Он просто не хотел оставлять их живыми, хотя они никакой опасности для него больше не представляли. Он мстил им за их жизнь. Как это так? они родились в России, ненавистной ему России, и посмели поднять руку на него как на «освободителя» трудящихся? Они должны были примкнуть, а они отвернулись от него.
Красная армия, его армия, состоящая из пролетариев разной национальности, венгров, китайцев, латышей, и евреев, созванных со всей Европы, стала сплоченной и боевой под командованием Бронштейна-Троцкого, который быстро наладил железную дисциплину. Даже жалобы на него поступали. Второй человек, после него, Бронштейн- Троцкий любил баловаться. Выстраивал полк в одну шеренгу и каждого десятого красноармейца отстреливал на глазах у всех остальных. Вражья бледность на лицах красноармейцев свидетельствовала о том, что они осуждают поведение командарма, но Троцкий и видел и чувствовал недоброе деяние, тут же начинал реабилитироваться. Он награждал каждого, стоящего в строю хорошим пайком, табаком, хлебом с маслом и деньгами, но чаще орденами, и тут же благодарил за преданность мировой революции. Он буйствовал и давал возможность буянить простым солдатам, показывал пример, как надо вести себя по отношению к подозреваемым. А потом уезжал в другой полк.
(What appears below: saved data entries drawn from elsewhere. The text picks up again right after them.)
import Summits.CriticalPhenomena.PercolationContinuityZ3.Theorems.PercNearOneGluingAdditiveGluingBhkMenu
import Summits.CriticalPhenomena.PercolationContinuityZ3.Theorems.PercNearOneGluingAdditiveGluingBhkSets
import Summits.CriticalPhenomena.PercolationContinuityZ3.Theorems.PercNearOneGluingAdditiveGluingDiagPtTwo
import HarnessLib

/-! # Crux `PercNearOneGluing.AdditiveGluing` (stmt-CriticalPhenomena-4576), line `tieline`
(skeleton v12) — stub `stub_diagJoinedTwo_c7` (BHK Thm. 1.3 diagonal atom, `S = {s, t}`, `X = {x}`,
"ANY" literal on the `o` side against the "S joined" literal `{s ↔ t}`)

Helper file for the crux skeleton of the line `tieline` (lead
prover-line-stmt-CriticalPhenomena-4576-c7-0): proves exactly the registered stub signature
`stub_diagJoinedTwo_c7`; lands with `--supports stmt-CriticalPhenomena-4576`.

## Content

Finite weighted graph on `Fin n` (`μ = prodBernoulli w` on `BondConfig (Fin n)`, events
`{u ↔ v} = openConn u v`), two relays `s, t` both different from `x`, a point `o`, and the
decreasing separation event `N := {s ↮ x} ∩ {t ↮ x} = (openConn s x)ᶜ ∩ (openConn t x)ᶜ`
(the cluster `C_{{s,t}} = C_s ∪ C_t` does not contain `x`).  Then

`μ(N ∩ ({s ↔ o} ∪ {t ↔ o})) · μ(N ∩ {s ↔ t}) ≤ μ(N) · μ(N ∩ (({s ↔ o} ∪ {t ↔ o}) ∩ {s ↔ t}))`,

i.e. given `N` the two increasing functions `1{o ∈ C_{{s,t}}}` and `1{s ↔ t}` ("the set `S` is
joined") of the cluster `C_{{s,t}}` are positively correlated (van den Berg–Häggström–Kahn 2006,
Thm. 1.3, for the cluster of a vertex SET).  The "S joined" literal `{C | s ↔ t in C}` is the point
literal `{C | s ↔ b in C}` of the source point `s ∈ S` at the target `b := t`, so this is verbatim
the instance `b := t` of the landed diagonal atom `stub_diagPtTwo_c7`
(file `…AdditiveGluingDiagPtTwo`, itself the instance `S := {s, t}`, `X := {x}`,
`𝓕 := {C | ∃ s' ∈ {s, t}, s' ↔ o in C}`, `𝓖 := {C | s ↔ b in C}` of the landed generic menu lemma
`bhkMenu_one` with `hB1 := stub_bhkSets.1`).
-/

namespace Summit.CriticalPhenomena.PercolationContinuityZ3.Theorems

open MeasureTheory Set Literature.Probability.LatticeModels Literature.Probability.Percolation

noncomputable section
open Classical

/-- **BHK 2006 Thm. 1.3, diagonal atom for the cluster of `S = {s, t}` given `{s, t} ↮ x`
(ANY literal `{s ↔ o} ∪ {t ↔ o}` against the "S joined" literal `{s ↔ t}`):** for `s ≠ x`, `t ≠ x`
and `N = {s ↮ x} ∩ {t ↮ x}`,
`μ(N ∩ ({s ↔ o} ∪ {t ↔ o})) μ(N ∩ {s ↔ t}) ≤ μ(N) μ(N ∩ (({s ↔ o} ∪ {t ↔ o}) ∩ {s ↔ t}))`
— the instance `b := t` of the landed `stub_diagPtTwo_c7` (point literal `{s ↔ b}` of the source
`s ∈ S`), i.e. of `bhkMenu_one` with `hB1 := stub_bhkSets.1`, `S := {s, t}`, `X := {x}`.
[cite: VandenbergHaggstromKahn2005, Thm. 1.3 (p. 6)] -/
theorem stub_diagJoinedTwo_c7 : ∀ (n : ℕ) (w : Sym2 (Fin n) → unitInterval) (s t x o : Fin n), s ≠ x → t ≠ x → (prodBernoulli w).real ((openConn s x)ᶜ ∩ (openConn t x)ᶜ ∩ (openConn s o ∪ openConn t o)) * (prodBernoulli w).real ((openConn s x)ᶜ ∩ (openConn t x)ᶜ ∩ openConn s t) ≤ (prodBernoulli w).real ((openConn s x)ᶜ ∩ (openConn t x)ᶜ) * (prodBernoulli w).real ((openConn s x)ᶜ ∩ (openConn t x)ᶜ ∩ ((openConn s o ∪ openConn t o) ∩ openConn s t)) := by
  intro n w s t x o hsx htx
  -- adapted from `stub_diagPtTwo_c7` (…DiagPtTwo): the "S joined" literal is its point literal at `b := t`
  exact stub_diagPtTwo_c7 n w s t x o t hsx htx

end

end Summit.CriticalPhenomena.PercolationContinuityZ3.Theorems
Красные головорезы рассыпались по домам крестьян, либо горожан, национализировали все что было в доме, насиловали жен и дочерей на глазах у хозяина, и пьяные возвращались на свои стоянки, распевая революционные песни.
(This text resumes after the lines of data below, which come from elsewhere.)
include hres in
/-- Graded surjectivity: if `φ(𝔪)O = 𝔪` then every `v ∈ 𝔪ᵏ` is `φ(b) mod 𝔪ᵏ⁺¹` for some
`b ∈ 𝔪ᵏ` (since `𝔪ᵏ = φ(𝔪ᵏ)O = φ(𝔪ᵏ)(K + 𝔪)`). [folklore] -/
theorem exists_sub_mem_pow_succ (hm : (maximalIdeal O).map φ = maximalIdeal O) (k : ℕ)
    {v : O} (hv : v ∈ maximalIdeal O ^ k) :
    ∃ b ∈ maximalIdeal O ^ k, v - φ b ∈ maximalIdeal O ^ (k + 1) := by
  have hk : (maximalIdeal O ^ k).map φ = maximalIdeal O ^ k := by rw [Ideal.map_pow, hm]
  rw [← hk, Ideal.map, Ideal.span] at hv
  induction hv using Submodule.span_induction with
  | mem x h =>
    obtain ⟨b, hb, rfl⟩ := h
    exact ⟨b, hb, by simp⟩
  | zero => exact ⟨0, Submodule.zero_mem _, by simp⟩
  | add x y hx hy ihx ihy =>
    obtain ⟨b₁, hb₁, h₁⟩ := ihx
    obtain ⟨b₂, hb₂, h₂⟩ := ihy
    refine ⟨b₁ + b₂, add_mem hb₁ hb₂, ?_⟩
    have : x + y - φ (b₁ + b₂) = (x - φ b₁) + (y - φ b₂) := by rw [map_add]; ring
    rw [this]
    exact add_mem h₁ h₂
  | smul o x hx ihx =>
    obtain ⟨b, hb, h⟩ := ihx
    obtain ⟨c, hc⟩ := hres o
    have hx' : x ∈ maximalIdeal O ^ k := by
      rw [← hk, Ideal.map, Ideal.span]; exact hx
    refine ⟨algebraMap K O c * b, Ideal.mul_mem_left _ _ hb, ?_⟩
    have : o • x - φ (algebraMap K O c * b) =
        algebraMap K O c * (x - φ b) + (o - algebraMap K O c) * x := by
      rw [map_mul, AlgHom.commutes, smul_eq_mul]; ring
    rw [this]
    refine add_mem (Ideal.mul_mem_left _ _ h) ?_
    rw [pow_succ']
    exact Ideal.mul_mem_mul hc hx'

/-- The submodule `𝔪ᵏ⁺¹ ∩ 𝔪ᵏ` of `𝔪ᵏ`, so that `𝔪ᵏ/𝔪ᵏ⁺¹` is the quotient of the submodule `𝔪ᵏ`
by it. [folklore] -/
abbrev grSub (O : Type*) [CommRing O] [IsLocalRing O] (k : ℕ) :
    Submodule O ↥(maximalIdeal O ^ k) :=
  Submodule.comap (maximalIdeal O ^ k).subtype (maximalIdeal O ^ (k + 1))

include hφ hres in
/-- The endomorphism `gr^k φ` of `𝔪ᵏ/𝔪ᵏ⁺¹` induced by `φ`; it is `O`-linear because
`φ ≡ id mod 𝔪`. [folklore] -/
theorem exists_grMap (k : ℕ) :
    ∃ g : (↥(maximalIdeal O ^ k) ⧸ grSub O k) →ₗ[O] (↥(maximalIdeal O ^ k) ⧸ grSub O k),
      ∀ a : ↥(maximalIdeal O ^ k),
        g (Submodule.Quotient.mk a) = Submodule.Quotient.mk ⟨φ a, map_pow_mem φ hφ a.2⟩ := by
  let f₀ : ↥(maximalIdeal O ^ k) →ₗ[O] (↥(maximalIdeal O ^ k) ⧸ grSub O k) :=
    { toFun := fun a => Submodule.Quotient.mk ⟨φ a, map_pow_mem φ hφ a.2⟩
      map_add' := fun a b => by
        rw [← Submodule.Quotient.mk_add]
        congr 1
        ext
        simp
      map_smul' := fun o a => by
        rw [RingHom.id_apply, ← Submodule.Quotient.mk_smul, Submodule.Quotient.eq]
        change ((⟨φ (o • a), _⟩ : ↥(maximalIdeal O ^ k)) - o • ⟨φ a, _⟩ :
            ↥(maximalIdeal O ^ k)).1 ∈ maximalIdeal O ^ (k + 1)
        simp only [Submodule.coe_smul, smul_eq_mul, map_mul, AddSubgroupClass.coe_sub]
        have : φ o * φ a - o * φ a = (φ o - o) * φ a := by ring
        rw [this, pow_succ']
        exact Ideal.mul_mem_mul (map_sub_self_mem φ hφ hres o) (map_pow_mem φ hφ a.2) }
  refine ⟨(grSub O k).liftQ f₀ ?_, fun a => rfl⟩
  intro a ha
  rw [LinearMap.mem_ker]
  change Submodule.Quotient.mk _ = (0 : ↥(maximalIdeal O ^ k) ⧸ grSub O k)
  rw [Submodule.Quotient.mk_eq_zero]
  exact map_pow_mem φ hφ (Submodule.mem_comap.mp ha)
Все главные бандиты, командиры рот, надевали кожаные тужурки, вооружились маузерами и отправились на фронты, к своим, имея неограниченные полномочия. Они и там, среди красных, без суда и следствия расстреливали командиров дивизий, в основном выходцев из рядов царской армии, вешали их на площадях для устрашения.
3
Грузин Коба Джугашвили соревновался с Бронштейном (Троцким) по количеству уничтоженных, бывших царских офицеров, которые якобы плохо служили делу революции. Ленин знал об этом и молчал, в своей неадекватной душе поощрял это соревнование, хорошо отзываясь о массовых экзекуциях, так называемых контрреволюционеров. Вообще, Ленин с прытью маньяка поощрял убийства, особенно массовые, грабежи церквей и монастырей, называя это экспроприацией.
В этом его бессмертная заслуга перед русским зомбированным народом.
А тут бурлящий Крым. Экая бяка. Да этот Крым надо полностью уничтожить: часть расстрелять, часть повесить на фонарных столбах и деревьях, даже на памятниках, а потом и памятники уничтожить.
Только нужно послать туда стойкого, мужественного революционера, не знающего, что такое жалость. Только, как и где его найти? Дзержинский подошел бы, но кто будет расстреливать непокорных в подвале?